Sleep, stress and the whole damn ball of wax

CrossFit. I love it. It has done wonders for me. Combined with primal eating, it has transformed my fitness into a more well-rounded beast. But every now and then I have to put the brakes on and regroup.

You have probably heard it from Robb Wolf and other paleo/fitness smart folks: when you are tired and stressed and pushing adrenal fatigue, a balls-to-the-wall metcon is not what you need. You need to get some real sleep, and confine your "workout" to, at most, lifting something heavy, maybe taking a walk, and otherwise eating well and letting your body reset. A fast-paced metcon places heavy stress on your body. When you are well-rested and ready for that kind of blast, it's great for you, because you recover properly. But when you are already beaten down from the cosmic shitstorm of life, the last thing you need is the extra stress of a glycolytic freakshow. You will end up more stressed, with increased cortisol and wrecked sleep.

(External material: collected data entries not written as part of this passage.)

import Summits.ValiantsHypothesis.ValiantsHypothesis.Theorems.LacunarySymmetroidMatrixDescartesCensusChamber990
import Summits.ValiantsHypothesis.ValiantsHypothesis.Theorems.LacunarySymmetroidMatrixDescartesCensusChamberSymmetry

/-!
# `MatrixDescartes` census — chamber 1401: complete door-A row as the MIRROR of chamber 990

HONEST FRAMING.  Object-search cell `pub-symmetroid`, door-A target `DoorA26 := PosRootLawAt 2 6 19`
(stmt-ValiantsHypothesis-19979; OPEN, typed, never asserted), crux `Theses.LacunarySymmetroid.MatrixDescartes`
(stmt-ValiantsHypothesis-18050).  Chamber 1401 of theory g6's table (smallest member `(0,6,9,13,21,31)`; words `DIDDID` / `IDIIDI`)
is the MIRROR of chamber 990 (`d ↦ d₅ − d_{5−i}`, pair-sum order reversed and letters relabelled `i ↦ 5 − i`): the landed complete row
`Census.doorA26_on_chamber990` transfers by `Census.chamberRow_mirror` (`x ↦ 1/x`, tree file …CensusChamberSymmetry) — no second certificate.
Nothing here bears on `V = 19`, on other chambers, on `DoorA26` as a whole (OPEN), on the crux, or on `VP ≠ VNP`.

[folklore] Bookkeeping (generated by the seat's `gen_mirror.py`); elementary.
-/

-- `Summit.ValiantsHypothesis.ValiantsHypothesis.…` repeats a component by the D-0017 layout
-- (single-conjunct summit), which the `dupNamespace` linter flags; the name is mandated.
set_option linter.dupNamespace false

namespace Summit.ValiantsHypothesis.ValiantsHypothesis.Theorems.LacunarySymmetroidMatrixDescartes.Census

/-- **DOOR-A ROW ON THE WHOLE CHAMBER 1401** (mirror of chamber 990): every exponent vector whose pair sums are ordered as in chamber 1401
(smallest member `(0,6,9,13,21,31)`) satisfies `ζ(2,6; d) ≤ 19`. [folklore] -/
theorem doorA26_on_chamber1401 (d : Fin 6 → ℕ)
    (hd : StrictMono ((fun p : Fin 6 × Fin 6 => d p.1 + d p.2) ∘
      ![(0, 0), (0, 1), (0, 2), (1, 1), (0, 3), (1, 2), (2, 2), (1, 3), (0, 4), (2, 3), (3, 3),
        (1, 4), (2, 4), (0, 5), (3, 4), (1, 5), (2, 5), (4, 4), (3, 5), (4, 5), (5, 5)])) :
    PosRootLawOn 2 6 19 d := by
  have hσ : (fun t : Fin 21 => (((![(0, 0), (0, 1), (0, 2), (1, 1), (0, 3), (0, 4), (1, 2), (0, 5), (1, 3), (1, 4), (2, 2),
        (2, 3), (1, 5), (2, 4), (3, 3), (3, 4), (2, 5), (4, 4), (3, 5), (4, 5), (5, 5)] : Fin 21 → Fin 6 × Fin 6) (Fin.rev t)).2.rev,
      ((![(0, 0), (0, 1), (0, 2), (1, 1), (0, 3), (0, 4), (1, 2), (0, 5), (1, 3), (1, 4), (2, 2),
        (2, 3), (1, 5), (2, 4), (3, 3), (3, 4), (2, 5), (4, 4), (3, 5), (4, 5), (5, 5)] : Fin 21 → Fin 6 × Fin 6) (Fin.rev t)).1.rev)) =
      (![(0, 0), (0, 1), (0, 2), (1, 1), (0, 3), (1, 2), (2, 2), (1, 3), (0, 4), (2, 3), (3, 3),
        (1, 4), (2, 4), (0, 5), (3, 4), (1, 5), (2, 5), (4, 4), (3, 5), (4, 5), (5, 5)] : Fin 21 → Fin 6 × Fin 6) := by
    funext t; fin_cases t <;> rfl
  refine chamberRow_mirror _ (fun d' hd' => doorA26_on_chamber990 d' hd') d ?_
  rw [hσ]; exact hd

/-- Non-vacuity: the smallest member of chamber 1401. [folklore] -/
example : PosRootLawOn 2 6 19 (![0, 6, 9, 13, 21, 31] : Fin 6 → ℕ) :=
  doorA26_on_chamber1401 _ (Fin.strictMono_iff_lt_succ.2 (by decide))

end Summit.ValiantsHypothesis.ValiantsHypothesis.Theorems.LacunarySymmetroidMatrixDescartes.Census
import Literature.AlgebraicGeometry.Resolution.LogRegularResolution
import Mathlib.AlgebraicGeometry.AffineScheme
import HarnessLib

/-!
# Logarithmically regular schemes with a Zariski fs atlas, and Kato's resolution theorem
# (general, multi-chart form) — Kato 1994 (10.4), Nizioł 2006 Thm. 5.8

Topic: `Literature/AlgebraicGeometry/Resolution`. `LogRegularResolution.lean` vendors Kato's
theorem "(10.4): a quasi-compact log regular scheme with Zariski fs charts is resolved by a
subdivision of its fan" ONLY for `X = Spec A` with ONE global chart, and records the general
statement as a TODO. This file supplies the general (several-charts) form, still without
introducing sheaves of monoids: a **log-regular atlas** on a scheme `X` (`LogRegularAtlas X`) is a
finite family of affine opens covering `X`, each carrying one fs chart
`φᵢ : Pᵢ → (Γ(X, Uᵢ), ·)` (`Pᵢ ⊆ ℤ^{nᵢ}` finitely generated, saturated, spanning) which is log
regular at every prime (`LogChart.IsLogRegularAt`, Kato Def. (2.1)), and such that on overlaps the
charts define THE SAME log structure: at every `x ∈ Uᵢ ∩ Uⱼ` the submonoids of the local ring
`𝒪_{X,x}` generated by its units together with the germs of `φᵢ(Pᵢ)`, resp. `φⱼ(Pⱼ)`, coincide
(`LogRegularAtlas.compat`). For a log regular log scheme `(X, M)` the structure map
`M → 𝒪_X` is injective (Nizioł 2006, Lemma 2.4(1); Kato 1994, proof of (4.1)), so `M` IS the
subsheaf of monoids of `𝒪_X` generated by `𝒪_X^*` and the chart images, and two Zariski fs charts
around `x` define the same log structure iff these submonoids of `𝒪_{X,x}` agree — the rendering
is faithful to Kato's setting ((1.5) condition (S): "`X` is covered by open sets `U_λ` with charts
`P_λ → M|_{U_λ}` by fs monoids").

* `LogRegularAtlas X` — the structure just described;
* `Kato1994_logRegular_hasResolution_general` — NAMED FACT: a scheme admitting a log-regular atlas
  has a resolution of singularities (`Scheme.HasResolution`); Kato 1994 (10.4) with (9.8) =
  [KKMS] Ch. I Thm. 11, (9.11), (10.3); equivalently Nizioł 2006 Thm. 5.8 (by a log blow-up).

## What is NOT here

No proof; no log structures as sheaves of monoids, no étale charts (Zariski only, as in Kato's
paper and Nizioł's "Zariski log schemes"); no statement that the resolution is a log blow-up,
projective, or an isomorphism over the locus where the log structure is trivial; no comparison
theorem with the one-chart fact `Kato1994_logRegular_hasResolution` beyond the remark that a
one-chart atlas on `Spec A` is the special case `ι = Unit`, `U = ⊤`.

## Sources

* [Kato1994] K. Kato, *Toric singularities*, Amer. J. Math. 116 (1994) 1073–1099: (1.5) (S),
  Def. (2.1), Thm. (4.1) and its proof (injectivity of `M_x → 𝒪_{X,x}`), (9.8)–(9.11), (10.3),
  (10.4).
* [Niziol2006] W. Nizioł, *Toric singularities: log-blow-ups and global resolutions*,
  J. Algebraic Geom. 15 (2006) 1–29: §2.1 (Zariski log schemes), Lemma 2.4, Thm. 5.8.
-/

noncomputable section

open AlgebraicGeometry TopologicalSpace CategoryTheory Opposite

namespace Literature.AlgebraicGeometry.Resolution

universe u

/-- The **stalk monoid of a chart at a point**: for an open `U ∋ x` of a scheme `X` and a monoid
homomorphism `φ : P → (Γ(X, U), ·)`, the submonoid of the local ring `𝒪_{X,x}` generated by its
units and the germs at `x` of the elements `φ(P)` — the stalk at `x` of the log structure
associated to the chart, viewed inside `𝒪_{X,x}` (faithful when the structure map is injective,
e.g. for log regular structures: Nizioł 2006, Lemma 2.4(1)). [cite: Niziol2006, §2.1 and Lemma 2.4] -/
def chartStalkMonoid {X : Scheme.{u}} (U : X.Opens) {P : Type*} [MulOneClass P]
    (φ : P →* Γ(X, U)) (x : X) (hx : x ∈ U) : Submonoid (X.presheaf.stalk x) :=
  IsUnit.submonoid (X.presheaf.stalk x) ⊔
    (MonoidHom.mrange φ).map (X.presheaf.germ U x hx).hom.toMonoidHom

/-- A **log-regular Zariski fs atlas** on a scheme `X` (Kato 1994, (1.5) condition (S) with
Def. (2.1) at every point; Nizioł 2006 §2.1–2.2 "log-regular Zariski log scheme"): finitely many
affine opens `U i` covering `X`; on each, ONE chart `φ i : P i → (Γ(X, U i), ·)` by a finitely
generated submonoid `P i ⊆ ℤ^{n i}` saturated in `ℤ^{n i}` and spanning it (an fs monoid with
`(P i)ᵍᵖ = ℤ^{n i}`), log regular at every prime of `Γ(X, U i)` (`LogChart.IsLogRegularAt`); and
on overlaps the charts generate the same stalk monoids (`chartStalkMonoid`), i.e. define the same
log structure. [cite: Kato1994, (1.5) and Def. (2.1)] -/
structure LogRegularAtlas (X : Scheme.{u}) where
  /-- index type of the charts (finite) -/
  ι : Type
  /-- finitely many charts -/
  finite : Finite ι
  /-- the affine opens carrying the charts -/
  U : ι → X.affineOpens
  /-- they cover `X` -/
  iSup_eq_top : ⨆ i, (U i : X.Opens) = ⊤
  /-- the Noetherian hypothesis of Kato's theorem, chartwise -/
  isNoetherianRing : ∀ i, IsNoetherianRing Γ(X, (U i : X.Opens))
  /-- rank of the ambient lattice of the `i`-th chart -/
  n : ι → ℕ
  /-- the fs monoid of the `i`-th chart, inside `ℤ^{n i}` -/
  P : ∀ i, AddSubmonoid (Fin (n i) → ℤ)
  /-- finitely generated -/
  fg : ∀ i, (P i).FG
  /-- saturated in `ℤ^{n i}` -/
  saturated : ∀ i (v : Fin (n i) → ℤ) (k : ℕ), 0 < k → k • v ∈ P i → v ∈ P i
  /-- spanning `ℤ^{n i}` -/
  span_eq_top : ∀ i, Submodule.span ℤ (P i : Set (Fin (n i) → ℤ)) = ⊤
  /-- the chart -/
  φ : ∀ i, Multiplicative (P i) →* Γ(X, (U i : X.Opens))
  /-- log regular at every prime of every chart (Kato Def. (2.1)) -/
  isLogRegularAt : ∀ i (𝔭 : Ideal Γ(X, (U i : X.Opens))) [𝔭.IsPrime],
    LogChart.IsLogRegularAt (P i) (φ i) 𝔭
  /-- the charts define the same log structure on overlaps -/
  compat : ∀ i j (x : X) (hi : x ∈ (U i : X.Opens)) (hj : x ∈ (U j : X.Opens)),
    chartStalkMonoid (U i : X.Opens) (φ i) x hi = chartStalkMonoid (U j : X.Opens) (φ j) x hj

/-- NAMED FACT — **Kato 1994, (10.4), general form: a quasi-compact, locally Noetherian,
logarithmically regular scheme with Zariski fs charts admits a resolution of singularities** (by
the subdivision (9.8) = [KKMS] Ch. I Thm. 11 of its fan; the resulting morphism is proper (9.11)
and birational with regular source (10.3)); equivalently Nizioł 2006, Thm. 5.8: "Any log-regular
Zariski scheme `(X, M_X)` can be desingularized by a log-blow-up". Rendered with
`LogRegularAtlas` (finitely many affine Zariski charts, so `X` is quasi-compact and locally
Noetherian) and the weak conclusion `Scheme.HasResolution` (some proper birational `X' → X` with
`X'` regular). The one-chart affine case is `Kato1994_logRegular_hasResolution`
(`LogRegularResolution.lean`). Users take `(h : Kato1994_logRegular_hasResolution_general)`.
[cite: Kato1994, (10.4) with (9.8), (9.11), (10.3)] [cite: Niziol2006, Thm. 5.8] -/
def Kato1994_logRegular_hasResolution_general : Prop :=
  ∀ (X : Scheme.{u}), Nonempty (LogRegularAtlas X) → Scheme.HasResolution X

end Literature.AlgebraicGeometry.Resolution

end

And I am pretty well there. There is no one particular source of stress in my life, just a well-aligned group that we will call work + managing-the-life-of-my-elderly-dad + college-admission BS for my younger son. Add to that a slightly disrupted sleep schedule and there I was, about to head out to the gym tonight when I realized, stifling the 37th yawn of the previous few minutes, that a bruising high-speed metcon was not really going to help matters. It was going to completely wreck me.

So, despite having it on today's to-do list, I didn't go to CrossFit tonight. I am going to take it easy and start tomorrow with just a heavy back-squat session. Maybe on Sunday I will lift a little more, and, in the meantime, get a little extra sleep, hit the meditation a little more intensely than usual and try to get the ship of life back on course. It works every time, as long as I notice the warning signs.

And I can welcome myself, once again, to the difference between CrossFit at 50 and at some much younger age. Those of us whose youth is in the rear-view mirror have to listen to our bodies just a little more intently, or face the adrenal-fatigue consequences. Yeah, Warren Zevon once sang, "I'll sleep when I'm dead." True story: he's dead.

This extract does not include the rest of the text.